As ExaminerLive launches with Axate, we look at what the team in Huddersfield has learned since charging for local journalism

Behind Local News
Sep 15 · 4 min read

Earlier this month ExaminerLive decided to bring in a pay-as-you-go system to charge readers for access to certain stories on the website. How has this gone down? What are the team learning about what their audience will pay for? Has the newsroom changed? ExaminerLive Publisher and executive editor Lauren Ballinger takes up the story.

Destination restaurant in Huddersfield. Readers love our restaurant reviews so we thought we’d see if they would pay for them — and it turns out they would!

“Rather rip my tits off and set them on fire tbh.”

That was one ExaminerLive reader’s response when we announced we were bringing in a 25p micropayment for some of our stories.

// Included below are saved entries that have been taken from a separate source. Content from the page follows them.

/-- if no factor of the second denominator vanishes at `d`, nothing is punctured. -/
theorem D2hat_eq_D2poly {n : ℕ} {d : ℚ} (h : ∀ e, e < 2 * n → d + e + 1 ≠ 0) : D2hat n d = D2poly n :=
  prod_ite_eq_prod_of_forall_ne (range (2 * n)) (fun e : ℕ => d + e + 1) (fun e : ℕ => (e : ℚ) + 1)
    fun e he => h e (mem_range.mp he)

/-! ### The three pole families: `c ∈ [0, J−n]` (simple), `−a`, `1 ≤ a ≤ n` (double), `−a`, `n < a ≤ 2n` (simple) -/

/-- pole data of the family `c ≥ 0`: the first denominator vanishes at index `J − n − c`, the second nowhere. -/
theorem poleC_D1 {n J c : ℕ} (hc : c + n ≤ J) : ∃ i₀, i₀ < J + 1 ∧ (c : ℚ) - J + n + i₀ = 0 :=
  ⟨J - (c + n), by omega, by push_cast [Nat.cast_sub hc]; ring⟩

/-- … and the second denominator does not vanish at `c ≥ 0`. -/
theorem poleC_D2 (n c : ℕ) : ∀ e, e < 2 * n → (c : ℚ) + e + 1 ≠ 0 := fun e _ => by positivity

/-- pole data of the family `−a`, `1 ≤ a ≤ 2n`: the second denominator vanishes at index `a − 1`. -/
theorem poleA_D2 {n a : ℕ} (ha1 : 1 ≤ a) (ha2 : a ≤ 2 * n) : ∃ e₀, e₀ < 2 * n ∧ (-(a : ℚ)) + e₀ + 1 = 0 :=
  ⟨a - 1, by omega, by push_cast [Nat.cast_sub ha1]; ring⟩

/-- … and the first denominator vanishes at index `J − n + a` when `a ≤ n`, -/
theorem poleA_D1_double {n J a : ℕ} (hJ : n ≤ J) (ha : a ≤ n) :
    ∃ i₀, i₀ < J + 1 ∧ (-(a : ℚ)) - J + n + i₀ = 0 :=
  ⟨J - n + a, by omega, by push_cast [Nat.cast_sub hJ]; ring⟩

/-- … and nowhere when `a > n`. -/
theorem poleA_D1_simple {n J a : ℕ} (ha : n < a) : ∀ i, i < J + 1 → (-(a : ℚ)) - J + n + i ≠ 0 := by
  intro i hi h
  have h' : ((n + i : ℕ) : ℚ) = ((a + J : ℕ) : ℚ) := by push_cast; linarith
  have := (Nat.cast_injective h' : n + i = a + J)
  omega

/-! ### Evaluations of `D̂_d` at the OTHER poles vanish -/

/-- `D̂_d(c) = 0` for a node `c ∈ [0, J−n]`, `d ≠ c`. -/
theorem Dhat_eval_natCast_eq_zero {n J c : ℕ} (hc : c + n ≤ J) {d : ℚ} (hd : d ≠ c) :
    (Dhat n J d).eval (c : ℚ) = 0 := by
  unfold Dhat D1hat
  rw [eval_mul, eval_prod_ite_eq_zero (range (J + 1)) (fun i : ℕ => d - J + n + i)
    (fun i : ℕ => (n : ℚ) + i - J) (c : ℚ) (i₁ := J - (c + n)) (mem_range.mpr (by omega)) ?_ ?_, zero_mul]
  · show d - J + n + ((J - (c + n) : ℕ) : ℚ) ≠ 0
    push_cast [Nat.cast_sub hc]
    intro h; exact hd (by linarith)
  · push_cast [Nat.cast_sub hc]; ring

/-- `D̂_d(−a) = 0` for a node `−a`, `1 ≤ a ≤ 2n`, `d ≠ −a`. -/
theorem Dhat_eval_neg_eq_zero {n J a : ℕ} (ha1 : 1 ≤ a) (ha2 : a ≤ 2 * n) {d : ℚ} (hd : d ≠ -(a : ℚ)) :
    (Dhat n J d).eval (-(a : ℚ)) = 0 := by
  unfold Dhat D2hat
  rw [eval_mul, eval_prod_ite_eq_zero (range (2 * n)) (fun e : ℕ => d + e + 1) (fun e : ℕ => (e : ℚ) + 1) (-(a : ℚ))
    (i₁ := a - 1) (mem_range.mpr (by omega)) ?_ ?_, mul_zero]
  · show d + ((a - 1 : ℕ) : ℚ) + 1 ≠ 0
    push_cast [Nat.cast_sub ha1]
    intro h; exact hd (by linarith)
  · push_cast [Nat.cast_sub ha1]; ring

/-! ### Double nodes: `(X + a)² ∣ D̂_d` for `d ≠ −a`, `1 ≤ a ≤ n` -/

/-- `(X + a)² ∣ D̂_d` for a double node `−a` (`1 ≤ a ≤ n`) and `d ≠ −a`. -/
theorem sq_dvd_Dhat {n J a : ℕ} (hJ : n ≤ J) (ha1 : 1 ≤ a) (ha : a ≤ n) {d : ℚ} (hd : d ≠ -(a : ℚ)) :
    (X - C (-(a : ℚ))) ^ 2 ∣ Dhat n J d := by
  have h1 : (X + C (a : ℚ)) ∣ D1hat n J d := by
    have key := X_add_C_dvd_prod_ite (range (J + 1)) (fun i : ℕ => d - J + n + i) (fun i : ℕ => (n : ℚ) + i - J)
      (i₁ := J - n + a) (mem_range.mpr (by omega)) (by
        show d - J + n + ((J - n + a : ℕ) : ℚ) ≠ 0
        push_cast [Nat.cast_sub hJ]; intro h; exact hd (by linarith))
    have hw : (n : ℚ) + ((J - n + a : ℕ) : ℚ) - J = a := by push_cast [Nat.cast_sub hJ]; ring
    rw [hw] at key
    exact key
  have h2 : (X + C (a : ℚ)) ∣ D2hat n d := by
    have key := X_add_C_dvd_prod_ite (range (2 * n)) (fun e : ℕ => d + e + 1) (fun e : ℕ => (e : ℚ) + 1)
      (i₁ := a - 1) (mem_range.mpr (by omega)) (by
        show d + ((a - 1 : ℕ) : ℚ) + 1 ≠ 0
        push_cast [Nat.cast_sub ha1]; intro h; exact hd (by linarith))
    have hw : ((a - 1 : ℕ) : ℚ) + 1 = a := by push_cast [Nat.cast_sub ha1]; ring
    rw [hw] at key
    exact key
  rw [C_neg, sub_neg_eq_add, pow_two]
  exact mul_dvd_mul h1 h2

/-! ### Degrees -/

/-- `deg N ≤ J + n`. -/
theorem natDegree_Npoly_le (n J : ℕ) : (Npoly n J).natDegree ≤ J + n := by
  unfold Npoly
  exact (natDegree_prod_le_card_mem (range (J + n)) (fun i : ℕ => X + C ((1 : ℚ) / 2 + i - J))
    (fun i _ => (natDegree_X_add_C _).le)).trans (by simp)

/-- `deg D̂₁ ≤ J + 1`. -/
theorem natDegree_D1hat_le (n J : ℕ) (d : ℚ) : (D1hat n J d).natDegree ≤ J + 1 := by
  unfold D1hat
  exact (natDegree_prod_le_card_mem (range (J + 1)) _ (fun i _ => natDegree_ite_le _ _)).trans (by simp)

/-- `deg D̂₂ ≤ 2n`. -/
theorem natDegree_D2hat_le (n : ℕ) (d : ℚ) : (D2hat n d).natDegree ≤ 2 * n := by
  unfold D2hat
  exact (natDegree_prod_le_card_mem (range (2 * n)) _ (fun e _ => natDegree_ite_le _ _)).trans (by simp)

/-- `deg D̂₁ ≤ J` when a factor is punctured. -/
theorem natDegree_D1hat_le_of_root {n J : ℕ} {d : ℚ} (h : ∃ i₀, i₀ < J + 1 ∧ d - J + n + i₀ = 0) :
    (D1hat n J d).natDegree ≤ J := by
  obtain ⟨i₀, hi₀, h0⟩ := h
  have := natDegree_prod_le_card_sub_one (range (J + 1))
    (fun i : ℕ => if d - J + n + i = 0 then (1 : ℚ[X]) else X + C ((n : ℚ) + i - J))
    (fun i _ => natDegree_ite_le _ _) (mem_range.mpr hi₀) (by simp [h0])
  unfold D1hat
  exact this.trans (by simp)

/-- `deg D̂₂ ≤ 2n − 1` when a factor is punctured. -/
theorem natDegree_D2hat_le_of_root {n : ℕ} {d : ℚ} (h : ∃ e₀, e₀ < 2 * n ∧ d + e₀ + 1 = 0) :
    (D2hat n d).natDegree ≤ 2 * n - 1 := by
  obtain ⟨e₀, he₀, h0⟩ := h
  have := natDegree_prod_le_card_sub_one (range (2 * n))
    (fun e : ℕ => if d + e + 1 = 0 then (1 : ℚ[X]) else X + C ((e : ℚ) + 1))
    (fun e _ => natDegree_ite_le _ _) (mem_range.mpr he₀) (by simp [h0])
  unfold D2hat
  exact this.trans (by simp)

/-- `deg D̂_c ≤ J + 2n` at the nodes `c ≥ 0`. -/
theorem natDegree_Dhat_natCast_le {n J c : ℕ} (hc : c + n ≤ J) : (Dhat n J c).natDegree ≤ J + 2 * n := by
  unfold Dhat
  calc _ ≤ (D1hat n J c).natDegree + (D2hat n c).natDegree := natDegree_mul_le
    _ ≤ J + 2 * n := Nat.add_le_add (natDegree_D1hat_le_of_root (poleC_D1 hc)) (natDegree_D2hat_le n c)

/-- `deg D̂_{−a} ≤ J + 2n` at the nodes `−a`, `1 ≤ a ≤ 2n`. -/
theorem natDegree_Dhat_neg_le {n J a : ℕ} (ha1 : 1 ≤ a) (ha2 : a ≤ 2 * n) :
    (Dhat n J (-(a : ℚ))).natDegree ≤ J + 2 * n := by
  unfold Dhat
  calc _ ≤ (D1hat n J (-(a : ℚ))).natDegree + (D2hat n (-(a : ℚ))).natDegree := natDegree_mul_le
    _ ≤ (J + 1) + (2 * n - 1) :=
        Nat.add_le_add (natDegree_D1hat_le n J _) (natDegree_D2hat_le_of_root (poleA_D2 ha1 ha2))
    _ = J + 2 * n := by omega

/-- `deg D̂_{−a} ≤ J + 2n − 1` at the double nodes `−a`, `1 ≤ a ≤ n`. -/
theorem natDegree_Dhat_double_le {n J a : ℕ} (hJ : n ≤ J) (ha1 : 1 ≤ a) (ha : a ≤ n) :
    (Dhat n J (-(a : ℚ))).natDegree ≤ J + 2 * n - 1 := by
  unfold Dhat
  calc _ ≤ (D1hat n J (-(a : ℚ))).natDegree + (D2hat n (-(a : ℚ))).natDegree := natDegree_mul_le
    _ ≤ J + (2 * n - 1) := Nat.add_le_add (natDegree_D1hat_le_of_root (poleA_D1_double hJ ha))
        (natDegree_D2hat_le_of_root (poleA_D2 ha1 (by omega)))
    _ = J + 2 * n - 1 := by omega

end Summit.KontsevichZagierPeriods.Zeta5Search.CatalanTwoAdicSeries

We have a reputation in Yorkshire for being tight with money but this seemed a bit extreme.

Thankfully not all ExaminerLive readers share her sentiments, as sign ups in week one of the trial have far surpassed our expectations.

The company we’ve teamed up with is called Axate, who you may have heard of if you read Popbitch or The Cricketer. It’s not a paywall — the newsdesk chooses which stories to add the payment to. Readers use a digital wallet to pay 25p for the full tale, and once they’ve paid for four, everything else is free for the rest of the week.

We knew the response we would get from readers when we started asking them to pay for something they’d been enjoying for free for several years.

Lauren Ballinger, publisher at ExaminerLive
Lauren Ballinger, publisher at ExaminerLive
Lauren Ballinger, publisher at ExaminerLive

Quite a lot of time on day one of the trial was taken up with replying to Facebook comments, trying to explain to readers what we are doing and why.
Dozens were absolutely aghast at being asked to pay 25p to read a story.

We explained that like any other business, it is unsustainable for us to keep giving our product away for free.

I don’t know if that message got through, but one week in, the analytics are showing us people are signing up every day and paying to read our content.

The best performing piece so far is by our social affairs reporter Nick Lavigueur.

Student accommodation in Huddersfield town centre was evacuated due to fire safety fears — and a leaked document showed the block of flats had 220 flaws.

We all know the work that goes into a story like this — and without Nick’s persistent digging, nobody in Huddersfield would know anything about it.

Fire safety flaws at student accommodation in Huddersfield. So far this story has had the most payments.

I hope explaining this to our readers on Facebook got through to one or two, but if not, there’s always the likes of a revamp at a ‘disgusting’ hotel; a drunken defendant getting kicked out of court; 30 archive pictures of Thongsbridge and Thurstonland, and a food review at a new curry house to tempt them.

Nostalgia pictures were one of the first things we all agreed we’d try to get readers to pay for. They are unique to us and readers love them.

ExaminerLive has been riding high this year with some of our best ever page view performances, so it’s a good time for us to trial Axate — as people are also getting used to being asked to pay for digital content.

Bradford’s Telegraph & Argus has just brought in a paywall; several JPIMedia titles are using them and of course it’s the norm on some of the nationals now.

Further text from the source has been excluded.